Civil society groups and organised labour have accused the administration of Bola Tinubu of persistent constitutional and statutory violations in the management of Nigeria’s public finances, citing opaque budgeting, delayed fiscal frameworks and rising debt.

At a joint press briefing in Abuja on Tuesday, the Nigeria Labour Congress (NLC) alongside several civil society organisations said federal revenue and expenditure processes have fallen short of legal requirements and public accountability standards.

The groups, ActionAid Nigeria, Centre for Social Justice, Civil Society Legislative Advocacy Centre, Impact Bridge Africa and Plan International, criticised what they described as weak transparency, poor citizen participation, disregard for timelines in the federal budgeting process and a lack of clarity in debt management.

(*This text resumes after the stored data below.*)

/-!
# `Balaban1983to89.B9SectBGpFrameCodedY` — ★★ THE ROOT SECT.-B FRAME `GpFrame₂` INHABITED OVER THE CODED CARRIER of the record family from
# NODE 00's letters, MODULO three named statements: the class (3.37) in letters form and the two conj-`b` (3.42) reading∕writing dictionaries

T. Bałaban, *Propagators for lattice gauge theories in a background field*, Commun. Math. Phys. **99** (1985) 389–434
[`Balaban1985BackgroundPropagators`, "B9"]; [4] = T. Bałaban, *Propagators and renormalization transformations for lattice gauge
theories. II*, Commun. Math. Phys. **96** (1984) 223–250 [`Balaban1984PropagatorsII`].

statement-level skeleton of published theorems with citation tags; proofs where landed; nothing here is a claim about the
Yang–Mills mass gap

THE PRINTED LOCI.  Theorem 3.4 p. 400; Sect. B pp. 400–407 ((3.60) p. 402, p. 403 «of course with different constants»); Theorem 3.1 (3.42) p. 397;
(3.19) p. 393; (3.24)–(3.25) pp. 394–395; (3.35)–(3.37) p. 396; Theorem 3.11 p. 416; [4] Lemma 2.1 (2.59)–(2.61) pp. 233–234, (2.46) p. 231, (2.51) p. 232.

WHY THIS FILE (pub-ymgap N06 row 13, seat dag-n06-c gen 7).  The row-13 entry point of record reads `hB` from ONE `F : SectBFrame₇ …` over the record's
carrier; by LOCATED-6 that frame — already its ROOT `B9SectBGpStepAtLettersV2.GpFrame₂` — has no instance there, and the repair is the coded carrier
`B9SectBCodedCarrier` (transfer `sectBStepPrinted_of_coded`).  THIS FILE INHABITS THE ROOT FRAME OVER THE CODED CARRIER of the record family
`x : MemberY …` (`geo9Y`, coding `codingYx G x C37 C38` of `bg9Y 𝔸 G x` by the fields `A′`, ANY kernel families `KC x` over the coded carriers (the pull-backs `pullK _ (K x)` of the record's, or augmented readings), real basis `b`, directions
`Fin (d+1)`, fine carriers `SiteY`), with the letters of `B9SectBGpLettersY`:
* §1 `codingYx` (+ `codingYx_dec`: its decoding is `decY`);
* §2 THE THREE RESIDUAL NAMED STATEMENTS (definitions of `Prop`s, displayed as hypotheses of §3 — NOT proved here): `CplxLettersY G x par ιB Cq β U a`
  (the seven blockwise bounds the field `cplx` consumes: (3.58)∕(3.59) for `kFC`∕`sFC`, (3.37) read blockwise for `chartA a` — its covariant
  differences w.r.t. `coordC`, its values, its backward transports — at the scale of the labelled block), `Read342Y` ∕ `Write342Y` (the conj-`b`
  READING ∕ WRITING dictionaries between the (3.42) block `EBlock K …` of the family and block majorants of `GopC`, `∇♯_k·GopC`, `GopC·∇♯_k`, `LapC·GopC`
  — the fields `read342` ∕ `write342` at NODE 00's letters);
* §3 `exists_d261` (n06-k's [4] Lemma-2.1 supplier `B9RWSums347DefiniteFacesWindow.ineq261_fn_geo9Y` at `αlo = 9/5000`) and ★★ `gpFrame₂Coded` — the
  `GpFrame₂` term: constants `a₀ = 1`, `d₀ = 2(d+1)`, `δcap = 1`, `Λf = L⁴`, `MST δ = 4 log L∕((9/5000)δ)`, `(d261, M261)` chosen from `exists_d261`;
  EVERY FIELD DISCHARGED from the tree except the three named statements and the structural data: geometry (`B9GeoLemma21KLevelV1`), `h261`∕`hST`
  (`ineq261_fn_geo9Y`, `scaleTransfer6_window_geo9Y`), `unitary`, stencils, (3.19)∕(3.24) sizes, `gop_eq`, `reg_inv` (from `hunit`), ★ `mul_law` ((3.60),
  `B9Eq360DeltaPrimeAY` through `B9SectBGpLettersY.ΔpC_mul_law`), `cplx`∕`read342`∕`write342` := the named hypotheses at the decoded pair.
HYPOTHESES OF `gpFrame₂Coded` and their status at the record (`𝔸 = M_N(ℂ)`, `G = SU(N)`, `par x = parSymY x.toKIdx`, `KC x` = the pull-back of `(opsY…x).Gp` or an augmented reading of NODE 00's G′(U)):
`hι` (ιB a section of `β` — it exists iff the member is CORNER-FREE, `B9BetaRangeKLevelV1.surjective_beta_iff`; n06-k's `B9IndexBondFaithful.exists_faithful_kIdx`
maps fine bonds to index bonds and is NOT such a section — v1.1 correction after ref-E READ-1), `hG1` (G ≤ U(N): unitary matrices have norm 1), `hpar` (`Node00.parSymY_mem`),
`hunit` (n06-j `B9Thm311DeltaPrimePos.isUnit_deltaPrimeAY_parSymY`), `hrepr` (any real basis of a finite-dimensional space), and the three named
statements `hC37` (⇐ (3.58) at NODE 00's contours + the chart transport of r06's `Cplx337` — OPEN), `hread`∕`hwrite` (the sup-over-ball ↔ conj-`b`
dictionary for `Node00.kernelFamilyS` — OPEN; κ-fold analogue: n06-d's `B9CoReadingCoordsS`).

HONEST SCOPE.  A frame INHABITED MODULO NAMED HYPOTHESES is not an unconditional instance; the block labels `ιB` are a SECTION of `β` (`hι`),
which exists exactly at the CORNER-FREE members (`B9BetaRangeKLevelV1.surjective_beta_iff`; ref-E READ-1∕10) — at a cornered member every statement displaying `hι`
is vacuous (a quasi-section at bounded distance would serve the same estimates with larger constants; not done here; v1.1 doc-only note); the three named statements are Sect.-B∕Thm-3.1-side content
still owed; nothing of [B9] is asserted; no estimate is proved here; COUNT-NEUTRAL; N06 NOT discharged; one finite lattice programme — nothing
continuum ∕ OS ∕ mass-gap ∕ Clay.  Cell `pub-ymgap` (HUMAN RULING D-0062), Track A node N06 [B9], N06-ASSIGNMENT row 13, 2026-08-27.

RELATED IN THE TREE, NOT DUPLICATED: `B9SectBGpStepAtLettersV2` (`GpFrame₂` — INSTANTIATED, not modified), `B9SectBCodedCarrier` (`Coding`, `pullK`),
`B9SectBGpLettersY` (letters + per-index laws), `B9RWSums347DefiniteFacesWindow` (`ineq261_fn_geo9Y`, `scaleTransfer6_window_geo9Y`, `geo9Y_dist_nonneg`),
`B9GeoLemma21KLevelV1` (`geo9Y_dist_*`, `geo9K_eta_pos`, `geo9K_one_le_L`) — USED BY NAME.
-/

noncomputable section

They faulted the late submission of the 2026–2028 Medium-Term Expenditure Framework (MTEF), arguing that Section 14 of the Fiscal Responsibility Act requires the framework to be presented to the National Assembly by early July to allow approval before lawmakers’ mid-year recess.

According to the groups, the 2026 executive budget was presented without an approved MTEF, in breach of Section 48 of the Act. 

Their statement added that the 2026 budget had not been passed as of April, despite the law stipulating a financial year running from January 1 to December 31.

They also questioned the upward revision of the executive budget proposal from N58.4 trillion to N68.3 trillion, an increase of about N9 trillion, warning that the earlier proposal already carried a deficit of N25.2 trillion, with no clear explanation of how the additional funding would be sourced.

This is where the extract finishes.